Using sound waves, scientists develop findings that challenge standard theories of solar convection

A workforce of solar physicists at NYU Abu Dhabi’s Heart for Astrophysics and Area Science (CASS), led by Analysis Scientist Chris S. Hanson, Ph.D., has revealed the inside construction of the sun’s supergranules, a movement construction that transports warmth from the sun’s hidden inside to its floor. The researchers’ evaluation of the supergranules presents a problem to the present understanding of solar convection.

The sun generates vitality in its core via nuclear fusion; that vitality is then transported to the floor, the place it escapes as daylight. In a examine titled “Supergranular-scale solar convection not explained by mixing-length theory,” revealed within the journal Nature Astronomy, the researchers clarify how they utilized Doppler, depth and magnetic photographs from the helioseismic and magnetic imager (HMI) onboard NASA’s Photo voltaic Dynamics Observatory (SDO) satellite to establish and characterize roughly 23,000 supergranules.

For the reason that sun’s floor is opaque to gentle, the NYUAD scientists used sound waves to probe the inside construction of the supergranules. These sound waves, that are generated by the smaller granules and are in all places within the sun, have been efficiently used previously in a subject often called helioseismology.

By analyzing such a big dataset of supergranules, which had been estimated to increase 20,000 km (~3% into the inside) under the floor of the sun, the scientists had been capable of decide the up- and downflows related to supergranular warmth transport with unprecedented accuracy. Along with inferring how deep the supergranules prolong, the scientists additionally found that the downflows appeared roughly 40% weaker than the upflows, which means that some element was lacking from the downflows.

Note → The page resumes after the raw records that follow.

omit [W.IsElliptic] [W.IsGloballyMinimal] in
/-- `#E(K)[2] = 1` for `K` quadratic when `E(ℚ)[2] = 0`. [cite: SilvermanAEC2009, Ex. III.3.7 (d)] -/
theorem natCard_torsionBy_two_baseChange_eq_one (hT : NoRationalTwoTorsion W) (h2 : Module.finrank ℚ K = 2) :
    Nat.card (AddSubgroup.torsionBy (W.baseChange K).toAffine.Point ((2 : ℕ) : ℤ)) = 1 := by
  have hbot : AddSubgroup.torsionBy (W.baseChange K).toAffine.Point ((2 : ℕ) : ℤ) = ⊥ :=
    (AddSubgroup.eq_bot_iff_forall _).mpr fun P hP ↦
      Summit.BirchSwinnertonDyer.Rank1Residual.F1Sign2.EggDoubling.eq_zero_of_two_smul_eq_zero_baseChange W hT h2 P
        (AddSubgroup.torsionBy.nsmul_iff.mp hP)
  rw [hbot, AddSubgroup.card_bot]

omit [W.IsGloballyMinimal] in
/-- **`rank E(K) = 1`** on the AN-10K⁼ locus (`rank E(ℚ) = 1`, `rank E^{(d)}(ℚ) = 0`, `K ∋ √d`): Silverman Ex. 10.16 (file 47
`mordellWeilRank_baseChange_eq_add_of_sq_eq`). [cite: SilvermanAEC2009, Exercise 10.16] -/
theorem mordellWeilRank_baseChange_eq_one (hrank : W.mordellWeilRank = 1) {d : ℤ} (hd : d < 0)
    (hrank0 : (W.quadraticTwist (d : ℚ)).mordellWeilRank = 0) (h2 : Module.finrank ℚ K = 2) {i : K} (hi : i ^ 2 = (d : K)) :
    (W.baseChange K).mordellWeilRank = 1 := by
  have hθ : i ∉ Set.range (algebraMap ℚ K) := by
    rintro ⟨q, hq⟩
    have hq2 : algebraMap ℚ K (q ^ 2) = algebraMap ℚ K (d : ℚ) := by rw [map_pow, hq, hi, map_intCast]
    have hq2' : q ^ 2 = (d : ℚ) := (algebraMap ℚ K).injective hq2
    have hd' : (d : ℚ) < 0 := by exact_mod_cast hd
    nlinarith [sq_nonneg q]
  have hc' : i ^ 2 = algebraMap ℚ K (d : ℚ) := by rw [hi, map_intCast]
  rw [mordellWeilRank_baseChange_eq_add_of_sq_eq W K h2 hθ hc', hrank, hrank0]

omit [W.IsGloballyMinimal] in
/-- **`#Sel₂(E_K/K) = 2 · #Ш(E_K/K)[2]`** when `rank E(K) = 1` and `E(K)[2] = 0` (descent count over `K`, Silverman X.4.2 (a)).
[cite: SilvermanAEC2009, Thm X.4.2(a) and VIII.6] -/
theorem natCard_selmerGroup_baseChange_two_eq_two_mul (hT : NoRationalTwoTorsion W) (h2 : Module.finrank ℚ K = 2)
    (hrk : (W.baseChange K).mordellWeilRank = 1) :
    Nat.card ((W.baseChange K).selmerGroup ((2 : ℕ) : ℤ)) =
      2 * Nat.card ((W.baseChange K).sha ⊓ AddSubgroup.torsionBy (W.baseChange K).galH1 ((2 : ℕ) : ℕ) : AddSubgroup _) := by
  haveI : (W.baseChange K).IsElliptic := inferInstanceAs ((W.map (algebraMap ℚ K)).IsElliptic)
  have h := card_selmerGroup_eq_pow_rank_mul (W.baseChange K) 2
  rw [natCard_torsionBy_two_baseChange_eq_one W K hT h2, hrk, pow_one, mul_one] at h
  exact h

/-- **`ε(E) = +1 ⟹ #Ш(E_K/K)[2] = 1`** on the admissible locus (§209). [cite: Kramer1981, Thm. 1, Thm. 2, Prop. 6] -/
theorem natCard_sha_inf_torsionBy_two_baseChange_eq_one_of_meetsEgg (hT : NoRationalTwoTorsion W) (hrank : W.mordellWeilRank = 1)
    (hSha : ShaTwoTrivial W) (hegg : MeetsEgg W) {d : ℤ} (hd : DescAdmissible W d) (h2 : Module.finrank ℚ K = 2)
    {i : K} (hi : i ^ 2 = (d : K)) :
    Nat.card ((W.baseChange K).sha ⊓ AddSubgroup.torsionBy (W.baseChange K).galH1 ((2 : ℕ) : ℕ) : AddSubgroup _) = 1 := by
  have hbot : ((W.baseChange K).sha ⊓ AddSubgroup.torsionBy (W.baseChange K).galH1 ((2 : ℕ) : ℕ) : AddSubgroup _) = ⊥ :=
    (AddSubgroup.eq_bot_iff_forall _).mpr fun c hc ↦
      sha_two_eq_zero_of_meetsEgg_of_descAdmissible W K hT hrank hSha hegg hd h2 hi (AddSubgroup.mem_inf.mp hc).1
        (AddSubgroup.torsionBy.nsmul_iff.mp (AddSubgroup.mem_inf.mp hc).2)
  rw [hbot, AddSubgroup.card_bot]

/-- **`ε(E) = +1 ⟹ #Sel₂(E_K/K) = 2`** (`= #E(K)/2E(K)`: `Sel₂(E_K/K)` is the Kummer image) on the AN-10K⁼ locus: `E(ℚ)[2] = 0`, rank one,
`Ш(E)[2] = 0`, `E(ℚ)` meets the egg, `d` descent-admissible with `rank E^{(d)}(ℚ) = 0`, `K ∋ √d` quadratic. The hypothesis
«`Nat.card Sel₂(E/K) = 2`» of the lens's AN-31 holds exactly on `ε = +1`. [cite: Kramer1981, Thm. 1, Prop. 6] -/
theorem natCard_selmerGroup_baseChange_two_eq_two_of_meetsEgg (hT : NoRationalTwoTorsion W) (hrank : W.mordellWeilRank = 1)
    (hSha : ShaTwoTrivial W) (hegg : MeetsEgg W) {d : ℤ} (hd : DescAdmissible W d)
    (hrank0 : (W.quadraticTwist (d : ℚ)).mordellWeilRank = 0) (h2 : Module.finrank ℚ K = 2) {i : K} (hi : i ^ 2 = (d : K)) :
    Nat.card ((W.baseChange K).selmerGroup ((2 : ℕ) : ℤ)) = 2 := by
  rw [natCard_selmerGroup_baseChange_two_eq_two_mul W K hT h2 (mordellWeilRank_baseChange_eq_one W K hrank hd.1 hrank0 h2 hi),
    natCard_sha_inf_torsionBy_two_baseChange_eq_one_of_meetsEgg W K hT hrank hSha hegg hd h2 hi, mul_one]

/-- **`ε(E) = −1 ⟹ 4 ≤ #Sel₂(E_K/K)`** on the AN-10K⁼ locus (with `Δ > 0`): `Ш(E_K/K)[2] ≠ 0` (AN-10K, file 47), so `#Ш(E_K/K)[2] ≥ 2` and
`#Sel₂(E_K/K) = 2·#Ш(E_K/K)[2] ≥ 4`. [cite: Kramer1981, Thm. 1, Prop. 6] -/
theorem four_le_natCard_selmerGroup_baseChange_two_of_not_meetsEgg (hΔ : 0 < W.Δ) (hT : NoRationalTwoTorsion W)
    (hrank : W.mordellWeilRank = 1) (hSha : ShaTwoTrivial W) (hegg : ¬ MeetsEgg W) {d : ℤ} (hd : d < 0)
    (hrank0 : (W.quadraticTwist (d : ℚ)).mordellWeilRank = 0) (h2 : Module.finrank ℚ K = 2) {i : K} (hi : i ^ 2 = (d : K)) :
    4 ≤ Nat.card ((W.baseChange K).selmerGroup ((2 : ℕ) : ℤ)) := by
  haveI : (W.baseChange K).IsElliptic := inferInstanceAs ((W.map (algebraMap ℚ K)).IsElliptic)
  rw [natCard_selmerGroup_baseChange_two_eq_two_mul W K hT h2 (mordellWeilRank_baseChange_eq_one W K hrank hd hrank0 h2 hi)]
  obtain ⟨c, hc, hc0, h2c⟩ := descentSignShaOverImagQuadratic_holds W ⟨hΔ, hT, hrank, hSha, hegg⟩ d hd hrank0 K h2 ⟨i, hi⟩
  set S : AddSubgroup (W.baseChange K).galH1 :=
    (W.baseChange K).sha ⊓ AddSubgroup.torsionBy (W.baseChange K).galH1 ((2 : ℕ) : ℕ) with hS
  haveI : Finite S := by
    have hfin : Finite ((W.baseChange K).selmerGroup ((2 : ℕ) : ℤ)) := finite_selmerGroup_holds (W.baseChange K) (by norm_num)
    have h := card_selmerGroup_eq_pow_rank_mul (W.baseChange K) 2
    apply Nat.finite_of_card_ne_zero
    intro h0
    rw [h0, mul_zero] at h
    exact (Nat.card_pos (α := (W.baseChange K).selmerGroup ((2 : ℕ) : ℤ))).ne' h
  have hcS : c ∈ S := AddSubgroup.mem_inf.mpr ⟨hc, AddSubgroup.torsionBy.nsmul_iff.mpr h2c⟩
  have h2S : 2 ≤ Nat.card S := by
    have h1 : 1 < Nat.card S := by
      rw [Finite.one_lt_card_iff_nontrivial]
      exact ⟨⟨⟨c, hcS⟩, 0, fun h ↦ hc0 (congrArg Subtype.val h)⟩⟩
    omega
  omega

/-- **`#Sel₂(E_K/K) = 2 ⟺ ε(E) = +1`** on the AN-10K⁼ locus (`Δ > 0`, `E(ℚ)[2] = 0`, rank one, `Ш(E)[2] = 0`, `d` descent-admissible with
`rank E^{(d)}(ℚ) = 0`, `K ∋ √d` quadratic): the descent sign of `E` IS the size of the `2`-Selmer group over the admissible field.
[cite: Kramer1981, Thm. 1, Thm. 2, Prop. 6] -/
theorem natCard_selmerGroup_baseChange_two_eq_two_iff_meetsEgg (hΔ : 0 < W.Δ) (hT : NoRationalTwoTorsion W)
    (hrank : W.mordellWeilRank = 1) (hSha : ShaTwoTrivial W) {d : ℤ} (hd : DescAdmissible W d)
    (hrank0 : (W.quadraticTwist (d : ℚ)).mordellWeilRank = 0) (h2 : Module.finrank ℚ K = 2) {i : K} (hi : i ^ 2 = (d : K)) :
    Nat.card ((W.baseChange K).selmerGroup ((2 : ℕ) : ℤ)) = 2 ↔ MeetsEgg W := by
  refine ⟨fun h ↦ ?_, fun hegg ↦ natCard_selmerGroup_baseChange_two_eq_two_of_meetsEgg W K hT hrank hSha hegg hd hrank0 h2 hi⟩
  by_contra hegg
  have h4 := four_le_natCard_selmerGroup_baseChange_two_of_not_meetsEgg W K hΔ hT hrank hSha hegg hd.1 hrank0 h2 hi
  omega

end SelmerCount


/-! ## §212 DESC-28-G `F1Sign2.TrivialShaDoorFieldSelmerCardAtTwo` BY NAME -/

section DoorField

open Summit.BirchSwinnertonDyer.Rank1Residual.F1Sign2 (shaTwoCard twistSelmerTwoCard IsDoorField fieldSelmerTwoCard
  TrivialShaDoorFieldSelmerCardAtTwo)

/-- `#Ш(W)[2] = 1 ⟹ Ш(W)[2] = 0` (the cell's `shaTwoCard` versus `ShaTwoTrivial`). [folklore] -/
theorem shaTwoTrivial_of_shaTwoCard_eq_one (W : WeierstrassCurve ℚ) (h : shaTwoCard W = 1) : ShaTwoTrivial W := by
  intro c hc h2c
  have hsub := (Nat.card_eq_one_iff_unique.mp h).1
  have hmem : c ∈ (W.sha ⊓ AddSubgroup.torsionBy W.galH1 (2 : ℕ) : AddSubgroup W.galH1) :=
    AddSubgroup.mem_inf.mpr ⟨hc, AddSubgroup.torsionBy.nsmul_iff.mpr h2c⟩
  exact congrArg Subtype.val (Subsingleton.elim (⟨c, hmem⟩ : (W.sha ⊓ AddSubgroup.torsionBy W.galH1 (2 : ℕ) : AddSubgroup W.galH1))
    ⟨0, AddSubgroup.zero_mem _⟩)

/-- `#Sel₂(W^{(d)}) = 1 ⟹ rank W^{(d)}(ℚ) = 0` (descent count, `d ≠ 0`). [cite: SilvermanAEC2009, Thm X.4.2(a)] -/
theorem mordellWeilRank_quadraticTwist_eq_zero_of_twistSelmerTwoCard_eq_one (W : WeierstrassCurve ℚ) [W.IsElliptic] {d : ℤ}
    (hd : d ≠ 0) (h : twistSelmerTwoCard W d = 1) : (W.quadraticTwist (d : ℚ)).mordellWeilRank = 0 := by
  haveI : (W.quadraticTwist (d : ℚ)).IsElliptic := W.isElliptic_quadraticTwist (by exact_mod_cast hd)
  haveI : NeZero (2 : ℕ) := ⟨two_ne_zero⟩
  have hc := card_selmerGroup_eq_pow_rank_mul (W.quadraticTwist (d : ℚ)) 2
  change twistSelmerTwoCard W d = _ at hc
  rw [h, mul_assoc] at hc
  have hdvd : 2 ^ (W.quadraticTwist (d : ℚ)).mordellWeilRank ∣ 1 := Dvd.intro _ hc.symm
  have h1 : 2 ^ (W.quadraticTwist (d : ℚ)).mordellWeilRank = 1 := Nat.eq_one_of_dvd_one hdvd
  by_contra hne
  have hlt : 1 < 2 ^ (W.quadraticTwist (d : ℚ)).mordellWeilRank := Nat.one_lt_two_pow hne
  omega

By way of in depth testing and theoretical arguments, the authors theorize that the “lacking” or unseen element may include small scale (roughly 100 km) plumes that transport cooler plasma down into the sun’s inside. The sound waves within the sun can be too huge to sense these plumes, making the downflows seem weaker. These findings can’t be defined by the extensively used mixing-length description of solar convection.

“Supergranules are a significant factor of the warmth transport mechanisms of the sun, however they current a severe problem for scientists to know,” mentioned Shravan Hanasoge, Ph.D., analysis professor, co-author of the paper and co-Principal Investigator of CASS. “Our findings counter assumptions which are central to the present understanding of solar convection, and may encourage additional investigation of the sun’s supergranules.”

The analysis was carried out inside CASS at NYUAD in collaboration with Tata Institute of Elementary Analysis, Princeton College, and New York College, utilizing NYUAD’s excessive efficiency computing sources.